The significance of developing programs that act as correctional interventions, that address the needs of gang members, particularly as it relates to the development of prosocial support networks, is a particularly poignant subject (Huebner, Varano, & Bynum, 2007). Without complete commitment and community support, programs such as these fail due to lack of funding and the unavailability of resources needed to keep the programs operational.
Truly effective reintegration programs should be coupled with community-wide interventions designed to improve neighborhood economies, encourage maintenance of treatment services and develop prosocial support networks (Huebner et al., 2007).

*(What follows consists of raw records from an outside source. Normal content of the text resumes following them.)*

import Summits.HodgeConjecture.HodgeConjecture.Theorems.TropicalWeilObstructionTropicalWeilVanishingLiftCharacters
import HarnessLib

/-!
# Route `TropicalWeilObstruction` (Kontsevich's tropical test — NEGATION SINK, exploration, no summit claim):
# the Weil functional of ONE SHEET of lifts — the character identity behind `W(Z_t) = 4^{d-1}·i^t·Σ_T D_T D_{Tᶜ}`

Negation-sink bookkeeping of the cell `pub-hodge-tropical` (seat tropical-2 gen 34; algebraic core of HOME `certificates/schoen3-t2/README.md`
§2(c), the closed formula by which the independent engine computes the Weil functional of the tropical Schoen cycle sheet by sheet, and
companion of `…TropicalWeilVanishingLiftCharacters` (§2(a): summed over ALL lifts the functional vanishes)).

Setting (docstring level). A top cell of a tropical complex of degree-`d` divisors on the base of a ℤ/4 cover, lifted with sheet vector
`k : ι → ℤ/4` (`|ι| = d`), has complex frame determinant `η_k = Σ_T χ_k(T)·D_T`, `χ_k(T) = ∏_{j∈T} I^{k_j}`; inside ONE linear system the
lifts split into four SHEETS by the value of `Σ_j k_j` (up to a cell-dependent constant; Abel's theorem), and the Weil functional of sheet `c`
collects `Σ_{Σk = c} η_k²`. This file proves, for every finite non-empty chip set `ι`:

* `fiber_sum_shift` — shifting one chip's sheet maps the fibre `{Σ_j k_j = c}` onto `{Σ_j k_j = c + 1}`; `four_mul_fiber_card` — every
  fibre has `4^{d-1}` elements (`4·#fibre = 4^d`);
* `sheet_char_sum_step`, `sheet_char_sum_eq_zero` — the sheet sum `Σ_{Σk=c} χ_k(T)χ_k(T')` picks up the factor
  `μ_{j₀} = I^{[j₀∈T]+[j₀∈T']}` under the shift at `j₀`, so it VANISHES as soon as two chips have different `μ` — i.e. unless
  `(T, T') ∈ {(∅,∅), (T, Tᶜ), (univ, univ)}`;
* `prod_I_pow_eq_I_pow_sum` — on the complementary pair, `χ_k(T)χ_k(Tᶜ) = ∏_j I^{k_j} = I^{Σ_j k_j} = I^c` on the fibre;
* **`four_mul_sheet_sum_sq`** — for coefficients `D` with `D ∅ = D univ = 0` (e.g. supported on `|T| = n`, `0 < n < d`):
  `4 · Σ_{k : Σ_j k_j = c} (Σ_T χ_k(T) D_T)² = 4^d · I^c · Σ_T D_T·D_{Tᶜ}`.
  So a sheet can have `W ≠ 0` only through COMPLEMENTARY pairs `T ⊔ Tᶜ`, which for `|T| = n` forces `d = 2n` chips — the canonical
  `g^{n}_{2n}` of Schoen's construction (`g²₄` on genus 3, `g³₆` on genus 4) —, the four sheets carry `W ∝ i^c`, and their sum is `0`
  (consistent with `…LiftCharacters.sum_sq_over_all_lifts_eq_zero`). With `D_T = det_ℂ(d_T)det(B_T)` this is exactly the per-cell factor
  `4⁵·i^c·S_σ` of the engine (`n = 3`), resp. `4³·i^c·S_σ` (`n = 2`).

HONEST STATUS. Finite character identities over `ℂ`, kernel-checked; the tropical meaning is docstring-level. Decides nothing about K1
(`TropicalWeilVanishing`, `n = 4`, OPEN), K1_∂, K2, the `n = 3` calibration (`PrymThree.TropicalSchoenCalibrationThree`, computed true by two
exact engines outside the kernel, `@[conjecture]` inside) or the Hodge conjecture. Mathlib + HarnessLib only; no definition, no named-fact
hypothesis, no sorry.
References: [Zharkov2020TropicalWeil] I. Zharkov, arXiv:2002.02347, §2 (pp. 2–4); C. Schoen, Compositio Math. 65 (1988), §1.
-/

set_option linter.dupNamespace false
import Summits.QuantumFields.GaugeBoot.Certificates.SparseReducedWindow
import Summits.QuantumFields.GaugeBoot.Certificates.KZL2rpD4b11493o5000UpDA
import Summits.QuantumFields.GaugeBoot.Certificates.KZL2rpD4b11493o5000UpDB
import HarnessLib

/-!
# Kernel replay of the certsdp certificate `kzL2_D4_b11493o5000_max_rp_G2` — part G: factor-row assembly and objective (gb_lean_emit_win 0.10)

HONEST FRAMING (cell `pub-gaugeboot`): certified bounds on lattice expectations at stated coupling,
gauge group, dimension and torus size; NOT a mass gap, NOT a continuum limit, NOT a string tension;
NOT Yang–Mills-summit-bearing (barriers `FixedCouplingUltralocality`, `PerturbativeInvisibility`).

Certificate sha256 `1a62c83ab7f372afce924a65f27786a30ea1fd69f62ca3b81eb87011cc52d615` (problem `kzL2_D4_b11493o5000_max_rp_G2`, sha256 `82675ec2e1034e6468ed5aede22c00dcf0397d12ad494707960f244696bc85fe`): `GB` = all factor rows (data parts
`Certificates/KZL2rpD4b11493o5000UpD….lean` concatenated), the INTEGER objective row `cZ`, the certified bound `lowerQ`, and the kernel check
`gb_len` (factor rows fit the padded dimension 48). Windows: `Certificates/KZL2rpD4b11493o5000UpA….lean`; assembly + theorems: `Certificates/KZL2rpD4b11493o5000Up.lean`.
Data/plumbing only; nothing is claimed about lattice gauge theory in this file.
-/

namespace Summit.QuantumFields.GaugeBoot.Certificates.KZL2rpD4b11493o5000Up

noncomputable section

open Summit.QuantumFields.GaugeBoot.Certificates.Sparse

/-- All factor rows (concatenation of the data parts' block lists). -/
def GB : List (List (List ℤ)) := GBa ++ GBb

/-- Objective as a sparse INTEGER row: (-1)·y_1. -/
def cZ : List (ℕ × ℤ) := [(1, Int.negSucc 0)]

/-- The certified lower bound on the objective (exact): `-2696140411710743941567675491099015304263980253749/3973455288194432651672682428891136000000000000000` (≈ -0.6785380018548). -/
def lowerQ : ℚ := -2696140411710743941567675491099015304263980253749/3973455288194432651672682428891136000000000000000

set_option maxHeartbeats 0 in
/-- Kernel check: every factor row of every block has length `≤ 48`. -/
theorem gb_len : lenCheckAll KZL2rpD4b11493o5000Up.GB 48 70 = true := by
  decide +kernel

end

end Summit.QuantumFields.GaugeBoot.Certificates.KZL2rpD4b11493o5000Up
import Literature.AlgebraicGeometry.HodgeTheory.HodgeGenericQbarDescentFiniteMonodromyInputs
import Literature.AlgebraicGeometry.AbelianSchemes.AbelianSchemeOverBase
import Literature.AlgebraicGeometry.Motives.AbelianVarietyBaseChange
import HarnessLib

/-!
# The total space of a pulled-back abelian scheme is quasi-projective (E6-Π §2: the `hqp` input for pulled-back families)

Topic `Literature/AlgebraicGeometry/AbelianSchemes`, namespace `Literature.AlgebraicGeometry.AbelianSchemes.AbelianSchemeOver`.
THEOREMS ONLY (no definition, no named fact, no instance, no notation, no `sorry`).  Cell hodgecm-mathlib (D-0151), P6 door
(E), gap (g2) of LEAD F0P6-plan (g2) 22:26:59Z ∕ E6 owner A-p06 (g32) 22:26:19Z («composition ∕ base-change closure of
quasi-projectivity»), sequel of ★ E6-Π `AbelianSchemeTotalSpaceSmoothProjective.isSmoothProjective_total` (p847019), whose
hypothesis `hqp : IsQuasiProjectiveOver (Over.mk (A.X.hom ≫ S.hom))` it discharges for PULLED-BACK families — in particular for
the E6 closer's tuple `𝓜.univ.baseChange (ε.left ≫ pullback.fst 𝓜.M.hom (bcSpec ℚ Fᵢ))` from (F-c″) «the universal total space
is quasi-projective over `ℚ`».  HC_CM is proved only modulo the printed citations until rung 0 closes; this file is generic and
changes no count.

MATHEMATICS ([Hartshorne1977] II §4 p. 103, Cor. 4.6, Ex. 4.9 (Segre); [GortzWedhorn2020] (4.7) base change): the total space of
`A ×_S S′ → S′ → Spec k` is the fibre product `T ×_S S′` of the total space `T = (A → S → Spec k)` with `S′` over the separated
`S`, a closed subscheme of `T ×_k S′`, hence quasi-projective when `T` and `S′` are (★
`HodgeTheory.isQuasiProjectiveOver_familyPullback_of_isSeparated`); across a field extension `k → K` one first base-changes the
total space (★ `IsQuasiProjectiveOver.baseChangeHom`) and re-brackets the fibre products (Mathlib `pullbackRightPullbackFstIso`,
`pullbackLeftPullbackSndIso`).
* §1 `isQuasiProjectiveOver_total_baseChange` — same field: `A : AbelianSchemeOver S.left`, `g : S′ ⟶ S` (`S` separated over
  `k`), total space of `A` and `S′` quasi-projective ⇒ total space of `A.baseChange g.left` quasi-projective over `k`.
* §2 `isQuasiProjectiveOver_total_baseChange_field` — the universal family read over `K ⊇ k`: total space of
  `A.baseChange (pullback.fst M.hom (bcSpec k K))` (an abelian scheme over `M_K = (Motives.baseChange k K).obj M`) is quasi-projective over `K`.
* §3 HEAD **`isQuasiProjectiveOver_total_baseChange_of_tower`** — the E6 shape: for `ε : X ⟶ (Motives.baseChange k K).obj M` (`X` a
  quasi-projective `K`-scheme, `M` separated over `k`), the total space of `A.baseChange (ε.left ≫ pullback.fst M.hom (bcSpec k K))`
  over `K` is quasi-projective.

## References
* [Hartshorne1977] R. Hartshorne, *Algebraic Geometry*, GTM 52 (1977), II §4 (p. 103), Cor. 4.6, Ex. 4.9.
* [GortzWedhorn2020] U. Görtz, T. Wedhorn, *Algebraic Geometry I*, 2nd ed. (2020), Section (4.7) (pp. 107–108).
-/

set_option autoImplicit false

open CategoryTheory CategoryTheory.Limits AlgebraicGeometry

universe u

noncomputable section

namespace Literature.AlgebraicGeometry.AbelianSchemes.AbelianSchemeOver

open Literature.AlgebraicGeometry.Motives (SchemeOver baseChangeHom familyPullback)
open Literature.AlgebraicGeometry.Motives.AbelianVariety (bcSpec)
open Literature.AlgebraicGeometry.HodgeTheory (IsQuasiProjectiveOver isQuasiProjectiveOver_familyPullback_of_isSeparated
  isQuasiProjectiveOver_of_isClosedImmersion_of_field)

variable {k : Type u} [Field k]

/-! ### §1 Same base field -/

/-- **The total space of a base-changed abelian scheme is quasi-projective** (same field): for `A → S` with total space
`A → S → Spec k` quasi-projective over `k`, `S` separated over `k`, and `g : S′ → S` a `k`-morphism from a quasi-projective `S′`,
the total space `A ×_S S′ → S′ → Spec k` of `A.baseChange g.left` is quasi-projective over `k` (it is `T ×_S S′`, ★
`isQuasiProjectiveOver_familyPullback_of_isSeparated`). [cite: Hartshorne1977, II Cor. 4.6 and §4 p. 103]
[cite: GortzWedhorn2020, Section (4.7) (pp. 107–108)] -/
theorem isQuasiProjectiveOver_total_baseChange {S S' : SchemeOver k} (A : AbelianSchemeOver S.left) (g : S' ⟶ S)
    [IsSeparated S.hom] (hA : IsQuasiProjectiveOver (Over.mk (A.X.hom ≫ S.hom) : SchemeOver k))
    (hS' : IsQuasiProjectiveOver S') :
    IsQuasiProjectiveOver (Over.mk ((A.baseChange g.left).X.hom ≫ S'.hom) : SchemeOver k) := by
  let π : (Over.mk (A.X.hom ≫ S.hom) : SchemeOver k) ⟶ S := Over.homMk A.X.hom rfl
  have h := isQuasiProjectiveOver_familyPullback_of_isSeparated π g hA hS'
  -- the two `k`-structures on `A ×_S S'` (through `A` or through `S'`) agree
  have heq : (Over.mk ((A.baseChange g.left).X.hom ≫ S'.hom) : SchemeOver k) = familyPullback π g := by
    change Over.mk (pullback.snd A.X.hom g.left ≫ S'.hom) = Over.mk (pullback.fst A.X.hom g.left ≫ A.X.hom ≫ S.hom)
    rw [← Over.w g, pullback.condition_assoc]
  rw [heq]
  exact h

/-! ### §2 Across a field extension: the universal family read over `K` -/

/-- **Base change of the total space along `k → K`**: for an abelian scheme `A → M` over a `k`-scheme `M` whose total space is
quasi-projective over `k`, the abelian scheme `A.baseChange (pullback.fst M.hom (bcSpec k K))` over `M_K` has total space
`A ×_M M_K = (A → Spec k) ×_k Spec K` quasi-projective over `K` (★ `IsQuasiProjectiveOver.baseChangeHom` + the re-bracketing
`pullbackRightPullbackFstIso`). [cite: Hartshorne1977, II §4 p. 103] [cite: GortzWedhorn2020, Section (4.7) (pp. 107–108)] -/
theorem isQuasiProjectiveOver_total_baseChange_field {K : Type u} [Field K] [Algebra k K] {M : SchemeOver k}
    (A : AbelianSchemeOver M.left) (hA : IsQuasiProjectiveOver (Over.mk (A.X.hom ≫ M.hom) : SchemeOver k)) :
    IsQuasiProjectiveOver (Over.mk ((A.baseChange (pullback.fst M.hom (bcSpec k K))).X.hom ≫
      ((Motives.baseChange k K).obj M).hom) : SchemeOver K) := by
  have h1 : IsQuasiProjectiveOver ((baseChangeHom (algebraMap k K)).obj (Over.mk (A.X.hom ≫ M.hom) : SchemeOver k)) :=
    hA.baseChangeHom (algebraMap k K)
  -- `A ×_M (M ×_k K) ≅ (A → Spec k) ×_k K` over `K`
  let c : (Over.mk ((A.baseChange (pullback.fst M.hom (bcSpec k K))).X.hom ≫ ((Motives.baseChange k K).obj M).hom) : SchemeOver K) ⟶
      (baseChangeHom (algebraMap k K)).obj (Over.mk (A.X.hom ≫ M.hom) : SchemeOver k) :=
    Over.homMk (pullbackRightPullbackFstIso M.hom (bcSpec k K) A.X.hom).hom (by
      change (pullbackRightPullbackFstIso M.hom (bcSpec k K) A.X.hom).hom ≫ pullback.snd (A.X.hom ≫ M.hom) (bcSpec k K) =
        pullback.snd A.X.hom (pullback.fst M.hom (bcSpec k K)) ≫ pullback.snd M.hom (bcSpec k K)
      exact pullbackRightPullbackFstIso_hom_snd _ _ _)
  haveI : IsClosedImmersion c.left := by
    change IsClosedImmersion (pullbackRightPullbackFstIso M.hom (bcSpec k K) A.X.hom).hom
    infer_instance
  exact isQuasiProjectiveOver_of_isClosedImmersion_of_field c h1

/-! ### §3 HEAD: the E6 shape -/

/-- **(E6-Π §2) THE TOTAL SPACE OF THE FAMILY PULLED BACK ALONG `ε : X → M_K` IS QUASI-PROJECTIVE OVER `K`**: for an abelian scheme
`A → M` over a `k`-scheme `M` separated over `k` with quasi-projective total space (the universal family, (F-c″)), a field
`K ⊇ k`, a quasi-projective `K`-scheme `X` and a `K`-morphism `ε : X ⟶ M_K = (Motives.baseChange k K).obj M`, the total space over `K` of
`A.baseChange (ε.left ≫ pullback.fst M.hom (bcSpec k K))` — the E6 closer's tuple — is quasi-projective over `K`; with `X`
projective this is the `hqp` input of ★ `isSmoothProjective_total`. (§2, then §1 along `ε` over the separated `M_K`, then the
re-bracketing `pullbackLeftPullbackSndIso`.) [cite: Hartshorne1977, II Cor. 4.6, §4 p. 103 and Ex. 4.9]
[cite: GortzWedhorn2020, Section (4.7) (pp. 107–108)] -/
theorem isQuasiProjectiveOver_total_baseChange_of_tower {K : Type u} [Field K] [Algebra k K] {M : SchemeOver k}
    [IsSeparated M.hom] (A : AbelianSchemeOver M.left)
    (hA : IsQuasiProjectiveOver (Over.mk (A.X.hom ≫ M.hom) : SchemeOver k)) {X : SchemeOver K}
    (ε : X ⟶ (Motives.baseChange k K).obj M) (hX : IsQuasiProjectiveOver X) :
    IsQuasiProjectiveOver (Over.mk ((A.baseChange (ε.left ≫ pullback.fst M.hom (bcSpec k K))).X.hom ≫ X.hom) :
      SchemeOver K) := by
  -- §2: the family over `M_K`
  have hK := A.isQuasiProjectiveOver_total_baseChange_field (K := K) hA
  -- §1 along `ε` (the base `M_K` is separated over `K`)
  haveI : IsSeparated ((Motives.baseChange k K).obj M).hom := by
    change IsSeparated (pullback.snd M.hom (bcSpec k K))
    exact MorphismProperty.pullback_snd (P := @IsSeparated) _ _ inferInstance
  have h1 := (A.baseChange (pullback.fst M.hom (bcSpec k K))).isQuasiProjectiveOver_total_baseChange ε hK hX
  -- re-bracket: `A ×_M X ≅ (A ×_M M_K) ×_{M_K} X` over `K`
  let c : (Over.mk ((A.baseChange (ε.left ≫ pullback.fst M.hom (bcSpec k K))).X.hom ≫ X.hom) : SchemeOver K) ⟶
      Over.mk (((A.baseChange (pullback.fst M.hom (bcSpec k K))).baseChange ε.left).X.hom ≫ X.hom) :=
    Over.homMk (pullbackLeftPullbackSndIso A.X.hom (pullback.fst M.hom (bcSpec k K)) ε.left).inv (by
      change (pullbackLeftPullbackSndIso A.X.hom (pullback.fst M.hom (bcSpec k K)) ε.left).inv ≫
          pullback.snd (pullback.snd A.X.hom (pullback.fst M.hom (bcSpec k K))) ε.left ≫ X.hom =
        pullback.snd A.X.hom (ε.left ≫ pullback.fst M.hom (bcSpec k K)) ≫ X.hom
      exact pullbackLeftPullbackSndIso_inv_snd_snd_assoc _ _ _ _)
  haveI : IsClosedImmersion c.left := by
    change IsClosedImmersion (pullbackLeftPullbackSndIso A.X.hom (pullback.fst M.hom (bcSpec k K)) ε.left).inv
    infer_instance
  exact isQuasiProjectiveOver_of_isClosedImmersion_of_field c h1

end Literature.AlgebraicGeometry.AbelianSchemes.AbelianSchemeOver

end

The important aspect of any reintegration, suppression or restorative justice program is the ability to address the needs of individuals on an ongoing basis as they transition from their prison community and re-enter society. Being able to identify and address behavioral and high-risk behaviors before they reach the tipping point is even better. However, until we as a society are willing to invest ourselves in understanding that the road to effective deterrence and offending desistance is a long-term proposition, we will continue to provide shallow programs and hollow promises.
Huebner, B. M., Varano, S. P., & Bynum, T. S. (2007, April, 27). Gangs, guns, and drugs: recidivism among serious, young offenders. American Society of Criminology, 6(2), 187-222.
Koffman, S., Ray, A., Berg, S., Covington, L., Albarran, N. M., & Vasquez, M. (2009). Impact of a comprehensive whole child intervention and prevention program among youths at risk of gang involvement and other forms of delinquency. National Association of Social Workers, 239-245.
Linden, R. (2010). Comprehensive approaches to address street gangs in Canada [Policy Brief 014]. Manitoba, Canada: Her Majesty the Queen in Right of Canada.